[Dataset entries]
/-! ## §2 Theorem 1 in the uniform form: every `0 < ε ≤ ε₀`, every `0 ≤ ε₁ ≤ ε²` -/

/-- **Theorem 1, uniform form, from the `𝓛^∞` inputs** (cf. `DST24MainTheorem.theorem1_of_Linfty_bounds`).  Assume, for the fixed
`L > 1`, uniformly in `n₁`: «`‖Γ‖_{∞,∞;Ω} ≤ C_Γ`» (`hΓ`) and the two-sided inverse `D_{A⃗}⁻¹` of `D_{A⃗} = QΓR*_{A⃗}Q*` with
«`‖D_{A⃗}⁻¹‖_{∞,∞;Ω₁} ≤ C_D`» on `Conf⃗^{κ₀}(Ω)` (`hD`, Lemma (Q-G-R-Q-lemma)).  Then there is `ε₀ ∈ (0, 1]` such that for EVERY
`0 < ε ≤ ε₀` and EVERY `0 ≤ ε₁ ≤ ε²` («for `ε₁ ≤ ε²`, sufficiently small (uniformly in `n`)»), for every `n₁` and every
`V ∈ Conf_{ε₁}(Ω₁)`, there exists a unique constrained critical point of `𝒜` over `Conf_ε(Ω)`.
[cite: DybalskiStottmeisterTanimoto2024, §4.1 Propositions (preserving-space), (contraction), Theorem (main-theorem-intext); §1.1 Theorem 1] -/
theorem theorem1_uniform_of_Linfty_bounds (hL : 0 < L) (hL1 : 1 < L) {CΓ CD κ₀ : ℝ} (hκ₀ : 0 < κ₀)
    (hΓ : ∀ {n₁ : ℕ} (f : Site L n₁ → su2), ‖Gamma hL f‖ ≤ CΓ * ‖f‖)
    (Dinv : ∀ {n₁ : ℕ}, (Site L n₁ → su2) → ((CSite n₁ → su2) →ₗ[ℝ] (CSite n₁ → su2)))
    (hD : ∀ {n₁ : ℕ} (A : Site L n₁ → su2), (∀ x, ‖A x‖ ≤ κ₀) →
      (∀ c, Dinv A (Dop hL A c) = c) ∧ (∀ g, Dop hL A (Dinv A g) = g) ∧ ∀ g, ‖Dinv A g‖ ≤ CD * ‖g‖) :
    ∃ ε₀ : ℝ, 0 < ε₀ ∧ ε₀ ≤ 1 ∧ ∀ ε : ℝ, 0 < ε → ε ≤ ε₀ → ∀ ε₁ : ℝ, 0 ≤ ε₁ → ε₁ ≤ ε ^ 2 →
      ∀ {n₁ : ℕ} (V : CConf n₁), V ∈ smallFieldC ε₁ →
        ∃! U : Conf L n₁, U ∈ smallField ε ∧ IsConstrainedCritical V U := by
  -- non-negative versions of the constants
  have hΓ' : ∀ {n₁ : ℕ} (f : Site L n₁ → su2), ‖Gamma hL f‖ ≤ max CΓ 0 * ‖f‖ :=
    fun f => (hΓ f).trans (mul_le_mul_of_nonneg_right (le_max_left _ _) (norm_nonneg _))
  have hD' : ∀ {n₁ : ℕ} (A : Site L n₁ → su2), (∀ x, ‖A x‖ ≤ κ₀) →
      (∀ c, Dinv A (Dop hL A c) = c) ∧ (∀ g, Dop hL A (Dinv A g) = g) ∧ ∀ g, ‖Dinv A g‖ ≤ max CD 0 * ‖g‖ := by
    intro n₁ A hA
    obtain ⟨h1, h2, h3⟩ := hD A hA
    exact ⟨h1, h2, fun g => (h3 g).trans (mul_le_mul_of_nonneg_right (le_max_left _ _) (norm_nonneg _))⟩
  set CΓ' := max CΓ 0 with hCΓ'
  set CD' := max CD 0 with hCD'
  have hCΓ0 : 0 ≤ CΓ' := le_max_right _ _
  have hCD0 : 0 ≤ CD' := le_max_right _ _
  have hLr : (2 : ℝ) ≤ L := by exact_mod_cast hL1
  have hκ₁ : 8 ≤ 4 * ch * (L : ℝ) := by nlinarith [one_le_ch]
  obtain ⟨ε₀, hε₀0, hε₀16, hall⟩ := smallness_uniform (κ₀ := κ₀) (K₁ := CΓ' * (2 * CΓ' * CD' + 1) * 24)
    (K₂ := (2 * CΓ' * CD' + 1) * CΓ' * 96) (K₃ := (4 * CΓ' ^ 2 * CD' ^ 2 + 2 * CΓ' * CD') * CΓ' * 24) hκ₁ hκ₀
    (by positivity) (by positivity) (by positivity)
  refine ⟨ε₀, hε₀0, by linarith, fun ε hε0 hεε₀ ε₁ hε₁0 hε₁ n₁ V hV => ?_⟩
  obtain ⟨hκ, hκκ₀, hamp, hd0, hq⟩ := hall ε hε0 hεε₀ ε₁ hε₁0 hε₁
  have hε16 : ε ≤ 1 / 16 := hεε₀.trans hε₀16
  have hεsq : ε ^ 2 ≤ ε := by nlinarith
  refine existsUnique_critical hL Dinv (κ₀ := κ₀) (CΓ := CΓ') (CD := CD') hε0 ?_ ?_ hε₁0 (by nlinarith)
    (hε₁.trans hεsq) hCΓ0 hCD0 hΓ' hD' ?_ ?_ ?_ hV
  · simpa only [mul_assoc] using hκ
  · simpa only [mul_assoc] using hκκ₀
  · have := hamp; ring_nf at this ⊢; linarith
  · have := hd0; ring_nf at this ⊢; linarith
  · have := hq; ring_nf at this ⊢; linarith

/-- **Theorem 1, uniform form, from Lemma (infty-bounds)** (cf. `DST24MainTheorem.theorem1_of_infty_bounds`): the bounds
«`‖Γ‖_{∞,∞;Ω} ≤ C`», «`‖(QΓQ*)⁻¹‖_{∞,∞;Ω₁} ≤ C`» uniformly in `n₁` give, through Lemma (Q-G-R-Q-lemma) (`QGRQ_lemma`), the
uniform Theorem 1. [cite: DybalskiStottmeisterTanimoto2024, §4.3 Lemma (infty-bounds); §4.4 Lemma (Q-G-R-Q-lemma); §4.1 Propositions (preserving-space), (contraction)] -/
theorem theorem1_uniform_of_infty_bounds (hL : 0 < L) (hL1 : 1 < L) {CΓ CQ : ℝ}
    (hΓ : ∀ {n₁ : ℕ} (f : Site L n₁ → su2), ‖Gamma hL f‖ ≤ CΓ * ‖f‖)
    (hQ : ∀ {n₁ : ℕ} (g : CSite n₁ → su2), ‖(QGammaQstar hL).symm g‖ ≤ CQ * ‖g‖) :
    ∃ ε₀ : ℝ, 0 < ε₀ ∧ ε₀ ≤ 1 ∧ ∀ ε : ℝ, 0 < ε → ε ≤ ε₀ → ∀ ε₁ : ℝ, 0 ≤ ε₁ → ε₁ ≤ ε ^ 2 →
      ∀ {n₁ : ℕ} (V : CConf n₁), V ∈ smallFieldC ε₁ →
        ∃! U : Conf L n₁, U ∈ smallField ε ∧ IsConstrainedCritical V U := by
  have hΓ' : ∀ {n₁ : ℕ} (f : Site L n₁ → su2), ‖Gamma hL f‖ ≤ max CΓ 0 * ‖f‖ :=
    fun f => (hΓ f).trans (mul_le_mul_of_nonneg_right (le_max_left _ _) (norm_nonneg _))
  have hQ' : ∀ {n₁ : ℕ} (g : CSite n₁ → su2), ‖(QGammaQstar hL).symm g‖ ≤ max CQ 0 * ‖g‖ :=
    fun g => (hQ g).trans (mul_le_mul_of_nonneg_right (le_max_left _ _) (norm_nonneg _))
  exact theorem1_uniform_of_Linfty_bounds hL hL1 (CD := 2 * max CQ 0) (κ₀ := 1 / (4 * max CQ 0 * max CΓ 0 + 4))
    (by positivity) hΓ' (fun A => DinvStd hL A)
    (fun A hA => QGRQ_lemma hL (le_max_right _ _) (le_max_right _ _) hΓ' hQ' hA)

## What is needed
Please make an exact copy of each record.

## Answer
/-! ## §2 Theorem 1 in the uniform form: every `0 < ε ≤ ε₀`, every `0 ≤ ε₁ ≤ ε²` -/

/-- **Theorem 1, uniform form, from the `𝓛^∞` inputs** (cf. `DST24MainTheorem.theorem1_of_Linfty_bounds`).  Assume, for the fixed
`L > 1`, uniformly in `n₁`: «`‖Γ‖_{∞,∞;Ω} ≤ C_Γ`» (`hΓ`) and the two-sided inverse `D_{A⃗}⁻¹` of `D_{A⃗} = QΓR*_{A⃗}Q*` with
«`‖D_{A⃗}⁻¹‖_{∞,∞;Ω₁} ≤ C_D`» on `Conf⃗^{κ₀}(Ω)` (`hD`, Lemma (Q-G-R-Q-lemma)).  Then there is `ε₀ ∈ (0, 1]` such that for EVERY
`0 < ε ≤ ε₀` and EVERY `0 ≤ ε₁ ≤ ε²` («for `ε₁ ≤ ε²`, sufficiently small (uniformly in `n`)»), for every `n₁` and every
`V ∈ Conf_{ε₁}(Ω₁)`, there exists a unique constrained critical point of `𝒜` over `Conf_ε(Ω)`.
[cite: DybalskiStottmeisterTanimoto2024, §4.1 Propositions (preserving-space), (contraction), Theorem (main-theorem-intext); §1.1 Theorem 1] -/
theorem theorem1_uniform_of_Linfty_bounds (hL : 0 < L) (hL1 : 1 < L) {CΓ CD κ₀ : ℝ} (hκ₀ : 0 < κ₀)
    (hΓ : ∀ {n₁ : ℕ} (f : Site L n₁ → su2), ‖Gamma hL f‖ ≤ CΓ * ‖f‖)
    (Dinv : ∀ {n₁ : ℕ}, (Site L n₁ → su2) → ((CSite n₁ → su2) →ₗ[ℝ] (CSite n₁ → su2)))
    (hD : ∀ {n₁ : ℕ} (A : Site L n₁ → su2), (∀ x, ‖A x‖ ≤ κ₀) →
      (∀ c, Dinv A (Dop hL A c) = c) ∧ (∀ g, Dop hL A (Dinv A g) = g) ∧ ∀ g, ‖Dinv A g‖ ≤ CD * ‖g‖) :
    ∃ ε₀ : ℝ, 0 < ε₀ ∧ ε₀ ≤ 1 ∧ ∀ ε : ℝ, 0 < ε → ε ≤ ε₀ → ∀ ε₁ : ℝ, 0 ≤ ε₁ → ε₁ ≤ ε ^ 2 →
      ∀ {n₁ : ℕ} (V : CConf n₁), V ∈ smallFieldC ε₁ →
        ∃! U : Conf L n₁, U ∈ smallField ε ∧ IsConstrainedCritical V U := by
  -- non-negative versions of the constants
  have hΓ' : ∀ {n₁ : ℕ} (f : Site L n₁ → su2), ‖Gamma hL f‖ ≤ max CΓ 0 * ‖f‖ :=
    fun f => (hΓ f).trans (mul_le_mul_of_nonneg_right (le_max_left _ _) (norm_nonneg _))
  have hD' : ∀ {n₁ : ℕ} (A : Site L n₁ → su2), (∀ x, ‖A x‖ ≤ κ₀) →
      (∀ c, Dinv A (Dop hL A c) = c) ∧ (∀ g, Dop hL A (Dinv A g) = g) ∧ ∀ g, ‖Dinv A g‖ ≤ max CD 0 * ‖g‖ := by
    intro n₁ A hA
    obtain ⟨h1, h2, h3⟩ := hD A hA
    exact ⟨h1, h2, fun g => (h3 g).trans (mul_le_mul_of_nonneg_right (le_max_left _ _) (norm_nonneg _))⟩
  set CΓ' := max CΓ 0 with hCΓ'
  set CD' := max CD 0 with hCD'
  have hCΓ0 : 0 ≤ CΓ' := le_max_right _ _
  have hCD0 : 0 ≤ CD' := le_max_right _ _
  have hLr : (2 : ℝ) ≤ L := by exact_mod_cast hL1
  have hκ₁ : 8 ≤ 4 * ch * (L : ℝ) := by nlinarith [one_le_ch]
  obtain ⟨ε₀, hε₀0, hε₀16, hall⟩ := smallness_uniform (κ₀ := κ₀) (K₁ := CΓ' * (2 * CΓ' * CD' + 1) * 24)
    (K₂ := (2 * CΓ' * CD' + 1) * CΓ' * 96) (K₃ := (4 * CΓ' ^ 2 * CD' ^ 2 + 2 * CΓ' * CD') * CΓ' * 24) hκ₁ hκ₀
    (by positivity) (by positivity) (by positivity)
  refine ⟨ε₀, hε₀0, by linarith, fun ε hε0 hεε₀ ε₁ hε₁0 hε₁ n₁ V hV => ?_⟩
  obtain ⟨hκ, hκκ₀, hamp, hd0, hq⟩ := hall ε hε0 hεε₀ ε₁ hε₁0 hε₁
  have hε16 : ε ≤ 1 / 16 := hεε₀.trans hε₀16
  have hεsq : ε ^ 2 ≤ ε := by nlinarith
  refine existsUnique_critical hL Dinv (κ₀ := κ₀) (CΓ := CΓ') (CD := CD') hε0 ?_ ?_ hε₁0 (by nlinarith)
    (hε₁.trans hεsq) hCΓ0 hCD0 hΓ' hD' ?_ ?_ ?_ hV
  · simpa only [mul_assoc] using hκ
  · simpa only [mul_assoc] using hκκ₀
  · have := hamp; ring_nf at this ⊢; linarith
  · have := hd0; ring_nf at this ⊢; linarith
  · have := hq; ring_nf at this ⊢; linarith

/-- **Theorem 1, uniform form, from Lemma (infty-bounds)** (cf. `DST24MainTheorem.theorem1_of_infty_bounds`): the bounds
«`‖Γ‖_{∞,∞;Ω} ≤ C`», «`‖(QΓQ*)⁻¹‖_{∞,∞;Ω₁} ≤ C`» uniformly in `n₁` give, through Lemma (Q-G-R-Q-lemma) (`QGRQ_lemma`), the
uniform Theorem 1. [cite: DybalskiStottmeisterTanimoto2024, §4.3 Lemma (infty-bounds); §4.4 Lemma (Q-G-R-Q-lemma); §4.1 Propositions (preserving-space), (contraction)] -/
theorem theorem1_uniform_of_infty_bounds (hL : 0 < L) (hL1 : 1 < L) {CΓ CQ : ℝ}
    (hΓ : ∀ {n₁ : ℕ} (f : Site L n₁ → su2), ‖Gamma hL f‖ ≤ CΓ * ‖f‖)
    (hQ : ∀ {n₁ : ℕ} (g : CSite n₁ → su2), ‖(QGammaQstar hL).symm g‖ ≤ CQ * ‖g‖) :
    ∃ ε₀ : ℝ, 0 < ε₀ ∧ ε₀ ≤ 1 ∧ ∀ ε : ℝ, 0 < ε → ε ≤ ε₀ → ∀ ε₁ : ℝ, 0 ≤ ε₁ → ε₁ ≤ ε ^ 2 →
      ∀ {n₁ : ℕ} (V : CConf n₁), V ∈ smallFieldC ε₁ →
        ∃! U : Conf L n₁, U ∈ smallField ε ∧ IsConstrainedCritical V U := by
  have hΓ' : ∀ {n₁ : ℕ} (f : Site L n₁ → su2), ‖Gamma hL f‖ ≤ max CΓ 0 * ‖f‖ :=
    fun f => (hΓ f).trans (mul_le_mul_of_nonneg_right (le_max_left _ _) (norm_nonneg _))
  have hQ' : ∀ {n₁ : ℕ} (g : CSite n₁ → su2), ‖(QGammaQstar hL).symm g‖ ≤ max CQ 0 * ‖g‖ :=
    fun g => (hQ g).trans (mul_le_mul_of_nonneg_right (le_max_left _ _) (norm_nonneg _))
  exact theorem1_uniform_of_Linfty_bounds hL hL1 (CD := 2 * max CQ 0) (κ₀ := 1 / (4 * max CQ 0 * max CΓ 0 + 4))
    (by positivity) hΓ' (fun A => DinvStd hL A)
    (fun A hA => QGRQ_lemma hL (le_max_right _ _) (le_max_right _ _) hΓ' hQ' hA)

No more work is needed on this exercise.